Top of Exercise material

/-- Uniform continuity of the relative entropy-flux observable `p ↦ q(p) - q(c) - π·(f(p) - f(c))`
on a set where `q` and `f` are uniformly continuous. [folklore] -/
theorem uniformContinuousOn_relFluxObs {f : (Fin n → ℝ) → (Fin n → ℝ)} {q : (Fin n → ℝ) → ℝ}
    {W : Set (Fin n → ℝ)} (hqc : UniformContinuousOn q W) (hfc : UniformContinuousOn f W)
    (c π : Fin n → ℝ) :
    UniformContinuousOn (fun p => q p - q c - π ⬝ᵥ (f p - f c)) W := by
  set Λ : ℝ := ∑ i, |π i| with hΛ
  have hΛ0 : 0 ≤ Λ := Finset.sum_nonneg fun i _ => abs_nonneg _
  rw [Metric.uniformContinuousOn_iff]
  intro ε hε
  obtain ⟨δ₁, hδ₁, h₁⟩ := Metric.uniformContinuousOn_iff.1 hqc (ε / 2) (half_pos hε)
  obtain ⟨δ₂, hδ₂, h₂⟩ := Metric.uniformContinuousOn_iff.1 hfc (ε / 2 / (Λ + 1)) (by positivity)
  refine ⟨min δ₁ δ₂, lt_min hδ₁ hδ₂, fun p hp p' hp' hpp' => ?_⟩
  have hd1 : dist p p' < δ₁ := hpp'.trans_le (min_le_left _ _)
  have hd2 : dist p p' < δ₂ := hpp'.trans_le (min_le_right _ _)
  have hq' : dist (q p) (q p') < ε / 2 := h₁ p hp p' hp' hd1
  have hf' : dist (f p) (f p') < ε / 2 / (Λ + 1) := h₂ p hp p' hp' hd2
  rw [Real.dist_eq] at hq' ⊢
  rw [dist_eq_norm] at hf'
  have hlin : |π ⬝ᵥ (f p - f c) - π ⬝ᵥ (f p' - f c)| ≤ Λ * ‖f p - f p'‖ := by
    have := abs_dotProduct_sub_le π (f p - f c) (f p' - f c)
    rwa [show f p - f c - (f p' - f c) = f p - f p' by abel] at this
  have hlin' : Λ * ‖f p - f p'‖ < ε / 2 := by
    calc Λ * ‖f p - f p'‖ ≤ (Λ + 1) * ‖f p - f p'‖ :=
          mul_le_mul_of_nonneg_right (by linarith) (norm_nonneg _)
      _ < (Λ + 1) * (ε / 2 / (Λ + 1)) := mul_lt_mul_of_pos_left hf' (by positivity)
      _ = ε / 2 := by field_simp
  calc |q p - q c - π ⬝ᵥ (f p - f c) - (q p' - q c - π ⬝ᵥ (f p' - f c))|
      = |(q p - q p') - (π ⬝ᵥ (f p - f c) - π ⬝ᵥ (f p' - f c))| := by ring_nf
    _ ≤ |q p - q p'| + |π ⬝ᵥ (f p - f c) - π ⬝ᵥ (f p' - f c)| := abs_sub _ _
    _ < ε / 2 + ε / 2 := add_lt_add_of_lt_of_le hq' (hlin.trans hlin'.le)
    _ = ε := add_halves ε

/-- Bounds for the relative quantities on a bounded set where `η, q, f` are bounded. [folklore] -/
theorem exists_bound_relObs {f : (Fin n → ℝ) → (Fin n → ℝ)} {η q : (Fin n → ℝ) → ℝ}
    {W : Set (Fin n → ℝ)} {B : ℝ} (hW : IsBounded W)
    (hB : ∀ p ∈ W, |η p| ≤ B ∧ |q p| ≤ B ∧ ‖f p‖ ≤ B) (c π : Fin n → ℝ) :
    ∃ M, 0 ≤ M ∧ ∀ p ∈ W, |η p - η c - π ⬝ᵥ (p - c)| ≤ M ∧
      |q p - q c - π ⬝ᵥ (f p - f c)| ≤ M := by
  set Λ : ℝ := ∑ i, |π i| with hΛ
  have hΛ0 : 0 ≤ Λ := Finset.sum_nonneg fun i _ => abs_nonneg _
  obtain ⟨R, hR⟩ := hW.exists_norm_le
  rcases W.eq_empty_or_nonempty with hW0 | ⟨p₀, hp₀⟩
  · exact ⟨0, le_rfl, fun p hp => by simp [hW0] at hp⟩
  have hB0 : 0 ≤ B := (abs_nonneg _).trans (hB p₀ hp₀).1
  have hR0 : 0 ≤ R := (norm_nonneg _).trans (hR p₀ hp₀)
  refine ⟨max (B + |η c| + Λ * (R + ‖c‖)) (B + |q c| + Λ * (B + ‖f c‖)), ?_, fun p hp => ⟨?_, ?_⟩⟩
  · exact le_max_of_le_left (by positivity)
  · refine le_trans ?_ (le_max_left _ _)
    have h1 : |π ⬝ᵥ (p - c)| ≤ Λ * (R + ‖c‖) := by
      have := abs_dotProduct_sub_le π (p - c) 0
      rw [dotProduct_zero, sub_zero, sub_zero] at this
      refine this.trans (mul_le_mul_of_nonneg_left ((norm_sub_le _ _).trans ?_) hΛ0)
      exact add_le_add (hR p hp) le_rfl
    calc |η p - η c - π ⬝ᵥ (p - c)| ≤ |η p - η c| + |π ⬝ᵥ (p - c)| := abs_sub _ _
      _ ≤ (|η p| + |η c|) + Λ * (R + ‖c‖) := add_le_add (abs_sub _ _) h1
      _ ≤ B + |η c| + Λ * (R + ‖c‖) := by linarith [(hB p hp).1]
  · refine le_trans ?_ (le_max_right _ _)
    have h1 : |π ⬝ᵥ (f p - f c)| ≤ Λ * (B + ‖f c‖) := by
      have := abs_dotProduct_sub_le π (f p - f c) 0
      rw [dotProduct_zero, sub_zero, sub_zero] at this
      refine this.trans (mul_le_mul_of_nonneg_left ((norm_sub_le _ _).trans ?_) hΛ0)
      exact add_le_add (hB p hp).2.2 le_rfl
    calc |q p - q c - π ⬝ᵥ (f p - f c)| ≤ |q p - q c| + |π ⬝ᵥ (f p - f c)| := abs_sub _ _
      _ ≤ (|q p| + |q c|) + Λ * (B + ‖f c‖) := add_le_add (abs_sub _ _) h1
      _ ≤ B + |q c| + Λ * (B + ‖f c‖) := by linarith [(hB p hp).2.1]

Bottom of Exercise material

Task: From the entries, give the number of lines where the string "theorem" is found, and nothing else.

Response: 2